3. 5-minute triage for requeue loops
- Confirm whether restarts affect one rollback PR or the whole queue.
- Inspect queue event timeline for "entry updated" or "base moved" churn.
- Check if required checks list changed in the last 30 minutes.
- Verify all required workflows run on
merge_groupand are not event-filtered out. - Measure retry count per required check. Flag any check retrying more than twice.

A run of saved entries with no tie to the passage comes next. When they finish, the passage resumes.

import Mathlib
import Summits.NavierStokesRegularity.NavierStokesRegularity.Theorems.HeteroclinicTriggerChainTriggerChainFrontStepNormalForm
import HarnessLib

/-!
# `HeteroclinicTriggerChain` — crux `TriggerChainFrontStep` (item stmt-NavierStokesRegularity-22785):
  the TRIGGER ROW of the cascade nonlinearity for ARBITRARY families

Companion to `…TriggerChainFrontStepCarrierRow` (carrier rows = signed squares) and to the normal form
(`stub_normal_form`). Under the (parity) clause of the crux — every structure constant with an odd
number of trigger slots `i₁` vanishes — the row of the trigger mode `i₁` is LINEAR in the trigger
amplitudes: for every family `X` (all modes, all shells) and every shell `n`,

  `quadTerm 1 α X i₁ n = 2^{5n/2} · ( 2u_n · ∑_b α i₁ b i₁ (0,0,0) X_{b,n}`
  `                        + 2u_{n+1} · ∑_b α i₁ b i₁ (1,0,0) X_{b,n} + 2u_n · ∑_b α b i₁ i₁ (1,0,0) X_{b,n+1} )`
  `                     + 2^{5(n−1)/2} · 2u_{n−1} · ∑_b α i₁ b i₁ (0,0,1) X_{b,n−1}`,   `u_m := X_{i₁,m}`

(`htcTR_quadTerm_trigger`; symmetry (4.2) merges the mirror blocks). In the normal form the carrier
entries of these four coefficient rows are `α i₁ i₀ i₁ (0,0,0) = d i₁ 0/2 = e/2`, `α i₁ i₀ i₁ (1,0,0) = 0`,
`α i₀ i₁ i₁ (1,0,0) = −g/2` (`g = α i₁ i₁ i₀ (0,0,1)`), `α i₁ i₀ i₁ (0,0,1) = 0`
(`htcTR_trigger_carrier_coefficients`), so the row reads `e·x·u − g·y·u` plus terms each carrying a
junk-mode amplitude (modes `∉ {i₀, i₁}`) — the lattice `u′` with its exact remainder (`f₂` of the forced
arc / the rate perturbation of the delay-phase windows).

HONEST FRAMING: finite algebra of structure constants of Tao-type MODEL lattices (Tao 2016 §4); helper for
the crux (no stub credit); nothing here is a statement about the Navier–Stokes equations; no summit,
rung or crux is proved by this file.
-/

noncomputable section

set_option linter.dupNamespace false

namespace Summit.NavierStokesRegularity.NavierStokesRegularity.Theorems

open Literature.Analysis.FluidPDE Literature.Analysis.FluidPDE.TaoCascade

/-- A double sum over `Fin 4 × Fin 4` of a summand vanishing unless EXACTLY ONE index is `i₁` splits
into the row `a = i₁` and the column `b = i₁`. [folklore] -/
theorem htcTR_sum_parity_split (f : Fin 4 → Fin 4 → ℝ) (i₁ : Fin 4)
    (hf : ∀ a b, (a = i₁ ↔ b = i₁) → f a b = 0) :
    ∑ a, ∑ b, f a b = ∑ b, f i₁ b + ∑ a, f a i₁ := by
  have hpt : ∀ a b, f a b = (if a = i₁ then f a b else 0) + (if b = i₁ then f a b else 0) := by
    intro a b
    by_cases ha : a = i₁
    · by_cases hb : b = i₁
      · rw [if_pos ha, if_pos hb, hf a b (iff_of_true ha hb)]; ring
      · rw [if_pos ha, if_neg hb]; ring
    · by_cases hb : b = i₁
      · rw [if_neg ha, if_pos hb]; ring
      · rw [if_neg ha, if_neg hb, hf a b (iff_of_false ha hb)]; ring
  rw [Finset.sum_congr rfl fun a _ => Finset.sum_congr rfl fun b _ => hpt a b]
  simp only [Finset.sum_add_distrib]
  congr 1
  · rw [Finset.sum_congr rfl fun a _ => show (∑ b : Fin 4, if a = i₁ then f a b else 0) =
        if a = i₁ then ∑ b : Fin 4, f a b else 0 by
      by_cases ha : a = i₁ <;> simp [ha]]
    simp only [Finset.sum_ite_eq', Finset.mem_univ, if_true]
  · exact Finset.sum_congr rfl fun a _ => by
      simp only [Finset.sum_ite_eq', Finset.mem_univ, if_true]

/-- **TRIGGER ROW FOR ARBITRARY FAMILIES.** For a symmetric table with the (parity) clause for the
trigger mode `i₁` (every entry with an odd number of `i₁`-slots vanishes), for EVERY family `X` and
shell `n`: `quadTerm 1 α X i₁ n t = 2^{5n/2}·(2u_n·∑_b α i₁ b i₁(000)X_{b,n} + 2u_{n+1}·∑_b α i₁ b i₁(100)X_{b,n}
+ 2u_n·∑_b α b i₁ i₁(100)X_{b,n+1}) + 2^{5(n−1)/2}·2u_{n−1}·∑_b α i₁ b i₁(001)X_{b,n−1}` with
`u_m = X i₁ m t` — linear in the trigger amplitudes of shells `n−1, n, n+1`. [this file] -/
theorem htcTR_quadTerm_trigger (α : Fin 4 → Fin 4 → Fin 4 → ℤ × ℤ × ℤ → ℝ) (i₁ : Fin 4)
    (hsym : IsSymmetricCoeff α)
    (hpar : ∀ (j₁ j₂ j₃ : Fin 4) (μ : ℤ × ℤ × ℤ),
      Xor (Xor (j₁ = i₁) (j₂ = i₁)) (j₃ = i₁) → α j₁ j₂ j₃ μ = 0)
    (X : Fin 4 → ℤ → ℝ → ℝ) (n : ℤ) (t : ℝ) :
    quadTerm 1 α X i₁ n t =
      (1 + 1 : ℝ) ^ ((5 : ℝ) * n / 2) *
          (2 * X i₁ n t * ∑ b, α i₁ b i₁ (0, 0, 0) * X b n t +
            2 * X i₁ (n + 1) t * ∑ b, α i₁ b i₁ (1, 0, 0) * X b n t +
            2 * X i₁ n t * ∑ b, α b i₁ i₁ (1, 0, 0) * X b (n + 1) t) +
        (1 + 1 : ℝ) ^ ((5 : ℝ) * ((n : ℝ) - 1) / 2) *
          (2 * X i₁ (n - 1) t * ∑ b, α i₁ b i₁ (0, 0, 1) * X b (n - 1) t) := by
  -- parity on the row i₁: the entry vanishes unless exactly one input slot is i₁
  have hz : ∀ (a b : Fin 4) (μ : ℤ × ℤ × ℤ), (a = i₁ ↔ b = i₁) → α a b i₁ μ = 0 := by
    intro a b μ hab
    refine hpar a b i₁ μ ?_
    by_cases ha : a = i₁
    · have hb : b = i₁ := hab.1 ha
      simp [Xor, ha, hb]
    · have hb : ¬ b = i₁ := fun hb => ha (hab.2 hb)
      simp [Xor, ha, hb]
  have m000 : ((0 : ℤ), (0 : ℤ), (0 : ℤ)) ∈ shiftSet := by decide
  have m001 : ((0 : ℤ), (0 : ℤ), (1 : ℤ)) ∈ shiftSet := by decide
  have m010 : ((0 : ℤ), (1 : ℤ), (0 : ℤ)) ∈ shiftSet := by decide
  have sym000 : ∀ a b c : Fin 4, α a b c (0, 0, 0) = α b a c (0, 0, 0) :=
    fun a b c => hsym a b c 0 0 0 m000
  have sym001 : ∀ a b c : Fin 4, α a b c (0, 0, 1) = α b a c (0, 0, 1) :=
    fun a b c => hsym a b c 0 0 1 m001
  have sym010 : ∀ a b c : Fin 4, α a b c (0, 1, 0) = α b a c (1, 0, 0) :=
    fun a b c => hsym a b c 0 1 0 m010
  rw [htcNF_quadTerm_expand]
  -- split the same-shell/back-reaction block into its three parts
  have hsplit3 : ∑ a : Fin 4, ∑ b : Fin 4,
      (α a b i₁ (0, 0, 0) * (X a n t * X b n t) + α a b i₁ (1, 0, 0) * (X a (n + 1) t * X b n t) +
        α a b i₁ (0, 1, 0) * (X a n t * X b (n + 1) t)) =
      ∑ a : Fin 4, ∑ b : Fin 4, α a b i₁ (0, 0, 0) * (X a n t * X b n t) +
        ∑ a : Fin 4, ∑ b : Fin 4, α a b i₁ (1, 0, 0) * (X a (n + 1) t * X b n t) +
        ∑ a : Fin 4, ∑ b : Fin 4, α a b i₁ (0, 1, 0) * (X a n t * X b (n + 1) t) := by
    simp only [Finset.sum_add_distrib]
  rw [hsplit3]
  -- each block by the parity split
  have h000 := htcTR_sum_parity_split (fun a b => α a b i₁ (0, 0, 0) * (X a n t * X b n t)) i₁
    (fun a b hab => show α a b i₁ (0, 0, 0) * (X a n t * X b n t) = 0 by
      rw [hz a b _ hab, zero_mul])
  have h100 := htcTR_sum_parity_split (fun a b => α a b i₁ (1, 0, 0) * (X a (n + 1) t * X b n t)) i₁
    (fun a b hab => show α a b i₁ (1, 0, 0) * (X a (n + 1) t * X b n t) = 0 by
      rw [hz a b _ hab, zero_mul])
  have h010 := htcTR_sum_parity_split (fun a b => α a b i₁ (0, 1, 0) * (X a n t * X b (n + 1) t)) i₁
    (fun a b hab => show α a b i₁ (0, 1, 0) * (X a n t * X b (n + 1) t) = 0 by
      rw [hz a b _ hab, zero_mul])
  have h001 := htcTR_sum_parity_split
    (fun a b => α a b i₁ (0, 0, 1) * (X a (n - 1) t * X b (n - 1) t)) i₁
    (fun a b hab => show α a b i₁ (0, 0, 1) * (X a (n - 1) t * X b (n - 1) t) = 0 by
      rw [hz a b _ hab, zero_mul])
  rw [h000, h100, h010, h001]
  -- symmetrise the column sums
  have c000 : ∑ a : Fin 4, α a i₁ i₁ (0, 0, 0) * (X a n t * X i₁ n t) =
      ∑ b : Fin 4, α i₁ b i₁ (0, 0, 0) * (X i₁ n t * X b n t) :=
    Finset.sum_congr rfl fun a _ => by rw [sym000 a i₁ i₁]; ring
  have c010a : ∑ b : Fin 4, α i₁ b i₁ (0, 1, 0) * (X i₁ n t * X b (n + 1) t) =
      ∑ b : Fin 4, α b i₁ i₁ (1, 0, 0) * (X i₁ n t * X b (n + 1) t) :=
    Finset.sum_congr rfl fun b _ => by rw [sym010 i₁ b i₁]
  have c010b : ∑ a : Fin 4, α a i₁ i₁ (0, 1, 0) * (X a n t * X i₁ (n + 1) t) =
      ∑ b : Fin 4, α i₁ b i₁ (1, 0, 0) * (X i₁ (n + 1) t * X b n t) :=
    Finset.sum_congr rfl fun a _ => by rw [sym010 a i₁ i₁]; ring
  have c001 : ∑ a : Fin 4, α a i₁ i₁ (0, 0, 1) * (X a (n - 1) t * X i₁ (n - 1) t) =
      ∑ b : Fin 4, α i₁ b i₁ (0, 0, 1) * (X i₁ (n - 1) t * X b (n - 1) t) :=
    Finset.sum_congr rfl fun a _ => by rw [sym001 a i₁ i₁]; ring
  rw [c000, c010a, c010b, c001]
  simp only [Finset.mul_sum]
  have e1 : ∀ b : Fin 4, α i₁ b i₁ (0, 0, 0) * (X i₁ n t * X b n t) =
      X i₁ n t * (α i₁ b i₁ (0, 0, 0) * X b n t) := fun b => by ring
  have e2 : ∀ b : Fin 4, α i₁ b i₁ (1, 0, 0) * (X i₁ (n + 1) t * X b n t) =
      X i₁ (n + 1) t * (α i₁ b i₁ (1, 0, 0) * X b n t) := fun b => by ring
  have e3 : ∀ a : Fin 4, α a i₁ i₁ (1, 0, 0) * (X a (n + 1) t * X i₁ n t) =
      X i₁ n t * (α a i₁ i₁ (1, 0, 0) * X a (n + 1) t) := fun a => by ring
  have e4 : ∀ b : Fin 4, α b i₁ i₁ (1, 0, 0) * (X i₁ n t * X b (n + 1) t) =
      X i₁ n t * (α b i₁ i₁ (1, 0, 0) * X b (n + 1) t) := fun b => by ring
  have e5 : ∀ b : Fin 4, α i₁ b i₁ (0, 0, 1) * (X i₁ (n - 1) t * X b (n - 1) t) =
      X i₁ (n - 1) t * (α i₁ b i₁ (0, 0, 1) * X b (n - 1) t) := fun b => by ring
  simp only [e1, e2, e3, e4, e5, ← Finset.mul_sum]
  ring

/-- **The carrier entries of the trigger row in normal form.** With `d i₁ 0 = e` and
`g := α i₁ i₁ i₀ (0,0,1)`: `α i₁ i₀ i₁ (0,0,0) = d i₁ 0 / 2`, `α i₁ i₀ i₁ (1,0,0) = 0`,
`α i₀ i₁ i₁ (1,0,0) = −g/2`, `α i₁ i₀ i₁ (0,0,1) = 0` — so the carrier contributions to the four sums of
`htcTR_quadTerm_trigger` are `e·x_n·u_n` (same shell), `0` (upper trigger × carrier),
`−g·y_n·u_n` (receiver quench) and `0` (wake trigger × wake carrier). [this file] -/
theorem htcTR_trigger_carrier_coefficients (α : Fin 4 → Fin 4 → Fin 4 → ℤ × ℤ × ℤ → ℝ)
    (i₀ i₁ : Fin 4) (d : Fin 4 → ℤ → ℝ)
    (hsym : IsSymmetricCoeff α) (hcanc : IsCancellingCoeff α)
    (hpure : ∀ X : Fin 4 → ℤ → ℝ → ℝ, (∀ i n t, i ≠ i₀ → X i n t = 0) →
      ∀ i n t, quadTerm 1 α X i n t = 0)
    (hsad : ∀ (Y : Fin 4 → ℤ → ℝ → ℝ) (i : Fin 4) (n : ℤ) (t : ℝ),
      quadTerm 1 α (fun j m s => (fun j m (_ : ℝ) => if j = i₀ ∧ m = 0 then (1 : ℝ) else 0) j m s +
          Y j m s) i n t -
        quadTerm 1 α (fun j m (_ : ℝ) => if j = i₀ ∧ m = 0 then (1 : ℝ) else 0) i n t -
        quadTerm 1 α Y i n t = d i n * Y i n t) :
    α i₁ i₀ i₁ (0, 0, 0) = d i₁ 0 / 2 ∧ α i₁ i₀ i₁ (1, 0, 0) = 0 ∧
      α i₀ i₁ i₁ (1, 0, 0) = -(α i₁ i₁ i₀ (0, 0, 1)) / 2 ∧ α i₁ i₀ i₁ (0, 0, 1) = 0 := by
  obtain ⟨-, nf2, -, nf4, -, -, -, -, nf9⟩ :=
    HeteroclinicTriggerChain.stub_normal_form α i₀ d hsym hcanc hpure hsad
  have m000 : ((0 : ℤ), (0 : ℤ), (0 : ℤ)) ∈ shiftSet := by decide
  refine ⟨?_, (nf2 i₁ i₁).2.2.1, (nf9 i₁).2.1, (nf2 i₁ i₁).2.1⟩
  rw [hsym i₁ i₀ i₁ 0 0 0 m000, nf4 i₁]
  ring

end Summit.NavierStokesRegularity.NavierStokesRegularity.Theorems

end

- Inspect runner depth to separate capacity delay from restart invalidation.
If requeues are isolated to rollback entries during high merge velocity, enforce a short stabilization window: pause non-critical merges for 10-15 minutes, then requeue rollback once on a fresh snapshot.
4. Queue stabilization playbook
A) Stabilize queue inputs
- Temporarily reduce merge churn on the protected branch.
- Avoid changing branch protection or required check names mid-incident.
- Rebase rollback PR exactly once before requeue.
B) Stabilize required checks
- Tag historically flaky checks as non-blocking when incident policy allows.
- Prioritize deterministic smoke/integration checks for rollback validation.
- Use workflow-level concurrency to prevent duplicate runs on stale snapshots.
C) Stabilize capacity
- Route rollback workflows to dedicated incident runner pools.
- Pause heavy nightly jobs and long integration pipelines temporarily.
- Expose queue invalidation and retry metrics in incident dashboards.
5. CLI and workflow recipes
Queue-safe rollback branch refresh:
git checkout rollback/incident-2026-02-16
git fetch origin
git rebase origin/main
git push --force-with-lease
Workflow trigger + concurrency guard for merge queue stability:
name: required-ci
on:
pull_request:
merge_group:
concurrency:
group: required-ci-${{ github.ref }}
cancel-in-progress: true
jobs:
test:
if: ${{ github.event_name == 'pull_request' || github.event_name == 'merge_group' }}
runs-on: ubuntu-latest
steps:
- uses: actions/checkout@v4
- run: make test
Retry accounting during incident:
# Capture queue events and retries for postmortem
# (replace with your internal API/CLI workflow)
echo "rollback_pr=1234 retries=2 invalidations=1" >> incident-queue-log.txt
6. SLO thresholds and alerting
| Signal | Healthy baseline | Incident alert threshold |
|---|---|---|
| Rollback check start latency | < 3 minutes | > 7 minutes for 2 consecutive runs |
| Rollback queue-to-merge time | < 15 minutes | > 30 minutes |
| Queue invalidation rate | < 5% | > 10% during incident window |
| Required check retry count | 0-1 retries | > 2 retries on same rollback PR |
Alert on combinations, not single signals. For example, high invalidation with normal runner utilization strongly indicates queue churn rather than capacity shortage.
7. FAQ
Why do merge queue checks keep restarting during rollback incidents?
Most restart loops come from queue snapshot invalidation: branch tip moving rapidly, flaky required checks, or policy changes that force queue reevaluation before checks settle.
What is the first safe action when rollback PR checks keep requeuing?
Pause non-urgent merges for a short window, rebase rollback branch once to latest protected tip, then requeue with stable required checks and unchanged policy gates.
Are repeated restarts always a runner capacity issue?
No. Capacity issues usually delay starts across many PRs. Restart loops usually hit one rollback entry repeatedly even when runners are available.
Should we disable branch protection to break the loop?
Only if your formal emergency policy requires it and approvers accept risk explicitly. In most cases, queue stabilization resolves the loop faster and keeps auditability intact.
Which SLOs help detect restart loops early?
Track queue invalidation rate, rollback check-start latency, queue-to-merge duration, and retry count per required check. These metrics catch instability before rollbacks miss incident deadlines.